- [What needs to be done]: Which lines below hold the word "Summits"? Copy all of them.

- [Material provided]:
┌──

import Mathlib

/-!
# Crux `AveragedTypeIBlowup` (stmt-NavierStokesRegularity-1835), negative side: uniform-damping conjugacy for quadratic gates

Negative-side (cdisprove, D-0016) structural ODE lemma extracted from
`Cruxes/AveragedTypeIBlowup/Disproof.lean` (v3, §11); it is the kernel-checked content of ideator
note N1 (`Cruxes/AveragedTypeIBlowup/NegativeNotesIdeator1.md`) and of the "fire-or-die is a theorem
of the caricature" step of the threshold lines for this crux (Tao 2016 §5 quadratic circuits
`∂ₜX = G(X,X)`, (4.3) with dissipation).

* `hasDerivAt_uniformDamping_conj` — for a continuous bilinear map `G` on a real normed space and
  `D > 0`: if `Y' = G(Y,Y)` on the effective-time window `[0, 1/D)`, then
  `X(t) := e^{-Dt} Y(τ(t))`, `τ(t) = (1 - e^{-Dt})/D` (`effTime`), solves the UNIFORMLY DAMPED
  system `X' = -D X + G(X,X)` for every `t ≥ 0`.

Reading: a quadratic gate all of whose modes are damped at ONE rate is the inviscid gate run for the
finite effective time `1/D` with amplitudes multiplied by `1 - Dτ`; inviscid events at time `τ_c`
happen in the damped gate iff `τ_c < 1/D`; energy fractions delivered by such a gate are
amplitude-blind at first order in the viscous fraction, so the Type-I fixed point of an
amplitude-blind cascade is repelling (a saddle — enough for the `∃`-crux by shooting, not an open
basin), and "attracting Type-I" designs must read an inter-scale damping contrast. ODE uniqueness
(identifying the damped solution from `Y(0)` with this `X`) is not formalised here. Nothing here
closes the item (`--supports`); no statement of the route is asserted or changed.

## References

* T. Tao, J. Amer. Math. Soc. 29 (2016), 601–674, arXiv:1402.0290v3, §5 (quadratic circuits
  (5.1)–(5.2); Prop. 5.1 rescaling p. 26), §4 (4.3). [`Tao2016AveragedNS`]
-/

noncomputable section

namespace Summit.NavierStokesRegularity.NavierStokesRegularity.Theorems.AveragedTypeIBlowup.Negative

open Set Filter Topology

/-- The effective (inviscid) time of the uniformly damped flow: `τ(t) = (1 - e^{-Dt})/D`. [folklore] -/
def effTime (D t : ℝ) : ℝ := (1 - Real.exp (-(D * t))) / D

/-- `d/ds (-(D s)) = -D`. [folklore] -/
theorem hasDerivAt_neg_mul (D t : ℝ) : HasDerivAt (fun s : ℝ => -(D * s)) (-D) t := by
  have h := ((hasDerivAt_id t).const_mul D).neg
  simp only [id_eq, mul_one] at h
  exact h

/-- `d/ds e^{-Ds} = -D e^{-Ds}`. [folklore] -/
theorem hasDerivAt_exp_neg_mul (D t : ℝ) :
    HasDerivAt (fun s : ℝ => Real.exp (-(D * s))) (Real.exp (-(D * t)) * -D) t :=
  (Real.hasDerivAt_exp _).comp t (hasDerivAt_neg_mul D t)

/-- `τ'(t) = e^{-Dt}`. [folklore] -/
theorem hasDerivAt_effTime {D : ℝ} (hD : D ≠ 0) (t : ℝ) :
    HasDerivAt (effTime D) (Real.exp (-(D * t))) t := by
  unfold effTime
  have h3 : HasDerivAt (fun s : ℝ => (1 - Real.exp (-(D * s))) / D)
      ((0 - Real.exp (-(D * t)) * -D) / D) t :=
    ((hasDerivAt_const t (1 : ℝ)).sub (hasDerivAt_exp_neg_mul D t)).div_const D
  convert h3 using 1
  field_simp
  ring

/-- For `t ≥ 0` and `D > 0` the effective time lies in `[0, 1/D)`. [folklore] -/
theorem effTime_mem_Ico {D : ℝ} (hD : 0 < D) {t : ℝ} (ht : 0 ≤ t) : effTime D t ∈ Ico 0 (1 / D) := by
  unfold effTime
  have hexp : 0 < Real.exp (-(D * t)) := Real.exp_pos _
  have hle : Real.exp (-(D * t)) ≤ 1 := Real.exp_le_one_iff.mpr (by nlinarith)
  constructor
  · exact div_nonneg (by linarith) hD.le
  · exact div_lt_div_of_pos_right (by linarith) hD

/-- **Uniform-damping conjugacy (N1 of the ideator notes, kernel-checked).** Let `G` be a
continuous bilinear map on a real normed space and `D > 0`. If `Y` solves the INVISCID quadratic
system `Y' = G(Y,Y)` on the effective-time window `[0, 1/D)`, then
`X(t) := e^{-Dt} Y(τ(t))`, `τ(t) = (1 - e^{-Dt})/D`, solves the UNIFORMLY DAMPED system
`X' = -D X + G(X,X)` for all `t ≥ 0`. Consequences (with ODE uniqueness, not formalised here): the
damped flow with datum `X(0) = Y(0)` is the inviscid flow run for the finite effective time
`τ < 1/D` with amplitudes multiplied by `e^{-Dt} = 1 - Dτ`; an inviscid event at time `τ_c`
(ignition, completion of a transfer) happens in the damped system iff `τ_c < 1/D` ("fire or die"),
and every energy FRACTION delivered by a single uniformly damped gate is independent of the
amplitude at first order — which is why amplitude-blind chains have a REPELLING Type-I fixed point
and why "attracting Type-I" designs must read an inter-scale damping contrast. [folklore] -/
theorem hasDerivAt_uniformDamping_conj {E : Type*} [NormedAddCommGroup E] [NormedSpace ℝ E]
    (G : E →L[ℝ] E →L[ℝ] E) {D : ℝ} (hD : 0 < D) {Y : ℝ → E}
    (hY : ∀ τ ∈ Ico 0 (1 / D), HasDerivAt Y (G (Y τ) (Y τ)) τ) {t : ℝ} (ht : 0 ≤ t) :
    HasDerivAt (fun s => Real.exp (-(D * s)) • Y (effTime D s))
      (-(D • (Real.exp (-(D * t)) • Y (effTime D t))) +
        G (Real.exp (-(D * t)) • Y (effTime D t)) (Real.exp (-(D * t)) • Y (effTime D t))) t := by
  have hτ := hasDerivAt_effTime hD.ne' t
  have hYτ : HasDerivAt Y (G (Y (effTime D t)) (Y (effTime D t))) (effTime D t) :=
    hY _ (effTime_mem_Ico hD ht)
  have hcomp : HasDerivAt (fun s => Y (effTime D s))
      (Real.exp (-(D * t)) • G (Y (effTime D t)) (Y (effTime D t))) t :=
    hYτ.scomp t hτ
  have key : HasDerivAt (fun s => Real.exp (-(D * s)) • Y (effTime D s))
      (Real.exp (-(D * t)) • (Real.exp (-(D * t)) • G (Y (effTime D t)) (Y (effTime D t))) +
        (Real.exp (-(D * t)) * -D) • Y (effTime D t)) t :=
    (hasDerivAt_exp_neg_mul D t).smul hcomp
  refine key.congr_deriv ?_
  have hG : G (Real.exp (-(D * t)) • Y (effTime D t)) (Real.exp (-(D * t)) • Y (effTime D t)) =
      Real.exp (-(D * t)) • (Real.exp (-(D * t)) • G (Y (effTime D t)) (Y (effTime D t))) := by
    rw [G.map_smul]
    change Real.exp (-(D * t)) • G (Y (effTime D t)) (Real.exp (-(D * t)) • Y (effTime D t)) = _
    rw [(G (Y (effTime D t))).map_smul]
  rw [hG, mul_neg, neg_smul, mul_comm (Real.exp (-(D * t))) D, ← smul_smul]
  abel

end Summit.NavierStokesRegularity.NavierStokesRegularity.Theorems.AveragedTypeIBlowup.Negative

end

└──
┌──

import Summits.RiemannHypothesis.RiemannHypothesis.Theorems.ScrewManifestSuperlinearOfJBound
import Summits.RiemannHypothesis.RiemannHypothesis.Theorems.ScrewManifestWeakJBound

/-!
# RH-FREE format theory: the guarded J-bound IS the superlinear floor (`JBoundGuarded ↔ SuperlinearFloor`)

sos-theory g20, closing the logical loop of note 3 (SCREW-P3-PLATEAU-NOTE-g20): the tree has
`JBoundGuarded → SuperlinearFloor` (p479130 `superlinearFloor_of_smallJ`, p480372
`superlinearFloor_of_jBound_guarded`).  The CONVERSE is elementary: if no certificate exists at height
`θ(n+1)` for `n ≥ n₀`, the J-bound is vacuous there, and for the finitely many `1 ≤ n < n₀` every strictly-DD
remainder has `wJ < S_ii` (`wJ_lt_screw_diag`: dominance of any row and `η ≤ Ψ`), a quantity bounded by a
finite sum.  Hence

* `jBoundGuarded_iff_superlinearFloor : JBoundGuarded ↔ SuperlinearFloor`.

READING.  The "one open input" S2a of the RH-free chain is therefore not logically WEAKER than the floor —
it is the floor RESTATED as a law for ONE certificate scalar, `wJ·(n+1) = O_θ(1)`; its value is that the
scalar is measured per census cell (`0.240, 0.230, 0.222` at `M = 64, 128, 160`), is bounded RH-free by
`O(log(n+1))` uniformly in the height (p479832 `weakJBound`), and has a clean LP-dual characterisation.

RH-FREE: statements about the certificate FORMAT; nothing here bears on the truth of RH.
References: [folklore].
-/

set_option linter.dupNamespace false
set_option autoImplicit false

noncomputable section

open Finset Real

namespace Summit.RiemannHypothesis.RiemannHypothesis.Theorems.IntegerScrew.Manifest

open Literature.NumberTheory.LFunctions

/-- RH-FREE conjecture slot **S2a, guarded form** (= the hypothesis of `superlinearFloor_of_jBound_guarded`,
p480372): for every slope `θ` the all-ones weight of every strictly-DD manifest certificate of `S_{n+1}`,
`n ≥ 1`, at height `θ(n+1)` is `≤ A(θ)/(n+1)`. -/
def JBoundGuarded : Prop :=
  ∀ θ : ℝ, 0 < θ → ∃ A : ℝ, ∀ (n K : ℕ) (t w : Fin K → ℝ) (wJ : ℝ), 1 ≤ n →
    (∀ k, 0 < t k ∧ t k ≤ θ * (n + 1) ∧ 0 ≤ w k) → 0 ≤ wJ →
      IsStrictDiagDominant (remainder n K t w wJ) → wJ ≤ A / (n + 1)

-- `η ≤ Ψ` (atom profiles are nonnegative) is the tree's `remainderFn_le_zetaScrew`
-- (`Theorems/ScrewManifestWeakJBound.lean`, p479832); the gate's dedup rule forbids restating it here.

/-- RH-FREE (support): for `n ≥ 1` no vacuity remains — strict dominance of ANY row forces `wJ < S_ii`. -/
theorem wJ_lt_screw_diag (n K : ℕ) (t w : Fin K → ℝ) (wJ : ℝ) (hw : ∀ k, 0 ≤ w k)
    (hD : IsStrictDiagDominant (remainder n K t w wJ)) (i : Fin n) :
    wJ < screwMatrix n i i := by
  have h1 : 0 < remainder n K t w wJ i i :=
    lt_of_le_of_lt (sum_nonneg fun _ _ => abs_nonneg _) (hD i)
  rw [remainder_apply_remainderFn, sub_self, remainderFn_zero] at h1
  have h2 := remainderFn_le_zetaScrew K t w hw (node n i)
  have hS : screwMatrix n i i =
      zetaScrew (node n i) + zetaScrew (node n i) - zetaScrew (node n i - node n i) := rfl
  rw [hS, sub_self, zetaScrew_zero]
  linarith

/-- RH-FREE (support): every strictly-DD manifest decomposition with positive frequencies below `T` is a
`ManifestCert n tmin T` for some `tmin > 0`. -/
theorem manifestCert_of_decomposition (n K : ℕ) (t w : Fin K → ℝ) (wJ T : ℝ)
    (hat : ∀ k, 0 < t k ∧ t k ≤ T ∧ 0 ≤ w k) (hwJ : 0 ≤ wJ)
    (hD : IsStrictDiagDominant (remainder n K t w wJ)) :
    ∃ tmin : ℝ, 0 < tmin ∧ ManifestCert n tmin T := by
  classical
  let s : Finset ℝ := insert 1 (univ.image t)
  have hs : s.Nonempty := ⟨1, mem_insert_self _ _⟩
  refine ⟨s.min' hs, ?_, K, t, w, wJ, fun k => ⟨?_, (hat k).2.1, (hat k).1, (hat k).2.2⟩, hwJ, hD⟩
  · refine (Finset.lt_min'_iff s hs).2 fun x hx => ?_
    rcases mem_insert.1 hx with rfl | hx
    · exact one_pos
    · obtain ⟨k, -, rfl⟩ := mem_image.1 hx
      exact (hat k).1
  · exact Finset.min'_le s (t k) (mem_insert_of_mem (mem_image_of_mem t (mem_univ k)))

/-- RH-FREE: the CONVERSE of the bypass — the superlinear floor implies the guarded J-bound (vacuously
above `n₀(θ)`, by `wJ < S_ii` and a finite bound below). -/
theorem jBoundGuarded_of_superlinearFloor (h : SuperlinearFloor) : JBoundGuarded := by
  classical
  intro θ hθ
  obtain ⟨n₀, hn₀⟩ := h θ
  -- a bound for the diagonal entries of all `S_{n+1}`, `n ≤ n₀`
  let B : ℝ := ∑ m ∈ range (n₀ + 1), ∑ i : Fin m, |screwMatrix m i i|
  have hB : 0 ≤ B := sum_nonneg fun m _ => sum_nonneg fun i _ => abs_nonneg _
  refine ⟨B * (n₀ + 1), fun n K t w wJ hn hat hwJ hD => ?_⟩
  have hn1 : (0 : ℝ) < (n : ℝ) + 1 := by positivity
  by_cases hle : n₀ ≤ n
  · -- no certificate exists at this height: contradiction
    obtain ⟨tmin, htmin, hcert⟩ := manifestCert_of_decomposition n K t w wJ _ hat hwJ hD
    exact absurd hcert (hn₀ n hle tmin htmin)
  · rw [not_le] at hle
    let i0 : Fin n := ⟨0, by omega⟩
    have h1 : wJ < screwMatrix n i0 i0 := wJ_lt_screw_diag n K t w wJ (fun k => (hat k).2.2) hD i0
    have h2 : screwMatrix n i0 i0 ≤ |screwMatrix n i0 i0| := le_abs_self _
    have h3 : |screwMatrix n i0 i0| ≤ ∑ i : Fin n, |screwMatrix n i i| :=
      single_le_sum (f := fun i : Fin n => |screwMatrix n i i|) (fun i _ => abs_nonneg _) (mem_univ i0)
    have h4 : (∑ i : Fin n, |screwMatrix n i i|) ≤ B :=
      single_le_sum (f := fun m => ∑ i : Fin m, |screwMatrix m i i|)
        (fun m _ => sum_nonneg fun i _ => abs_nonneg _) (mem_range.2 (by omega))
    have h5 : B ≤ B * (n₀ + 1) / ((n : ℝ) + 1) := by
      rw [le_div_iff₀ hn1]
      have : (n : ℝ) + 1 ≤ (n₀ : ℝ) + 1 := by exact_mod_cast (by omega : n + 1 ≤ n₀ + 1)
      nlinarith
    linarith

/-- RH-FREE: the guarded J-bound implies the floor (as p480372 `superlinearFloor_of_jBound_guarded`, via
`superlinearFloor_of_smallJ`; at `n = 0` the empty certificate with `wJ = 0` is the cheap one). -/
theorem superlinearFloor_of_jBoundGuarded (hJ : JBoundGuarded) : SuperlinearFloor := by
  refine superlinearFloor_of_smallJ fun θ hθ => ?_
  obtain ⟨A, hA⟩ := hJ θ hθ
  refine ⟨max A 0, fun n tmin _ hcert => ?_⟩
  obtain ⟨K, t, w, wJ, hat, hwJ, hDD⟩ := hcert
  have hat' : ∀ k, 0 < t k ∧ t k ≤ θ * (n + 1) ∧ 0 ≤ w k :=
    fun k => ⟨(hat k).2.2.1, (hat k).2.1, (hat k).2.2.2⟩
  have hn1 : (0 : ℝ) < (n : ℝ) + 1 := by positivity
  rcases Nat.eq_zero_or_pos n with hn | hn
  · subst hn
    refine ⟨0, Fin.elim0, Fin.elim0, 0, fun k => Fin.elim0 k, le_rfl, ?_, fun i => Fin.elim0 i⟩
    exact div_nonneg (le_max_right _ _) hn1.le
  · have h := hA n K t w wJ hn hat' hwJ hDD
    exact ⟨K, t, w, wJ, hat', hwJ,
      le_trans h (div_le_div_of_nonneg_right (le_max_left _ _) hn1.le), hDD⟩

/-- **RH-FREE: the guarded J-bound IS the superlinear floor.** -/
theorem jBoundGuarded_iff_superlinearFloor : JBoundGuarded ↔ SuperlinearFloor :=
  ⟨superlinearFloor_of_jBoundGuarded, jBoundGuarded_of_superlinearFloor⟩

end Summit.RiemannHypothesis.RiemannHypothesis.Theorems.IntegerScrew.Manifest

└──

- [Result below]:
import Summits.RiemannHypothesis.RiemannHypothesis.Theorems.ScrewManifestSuperlinearOfJBound
import Summits.RiemannHypothesis.RiemannHypothesis.Theorems.ScrewManifestWeakJBound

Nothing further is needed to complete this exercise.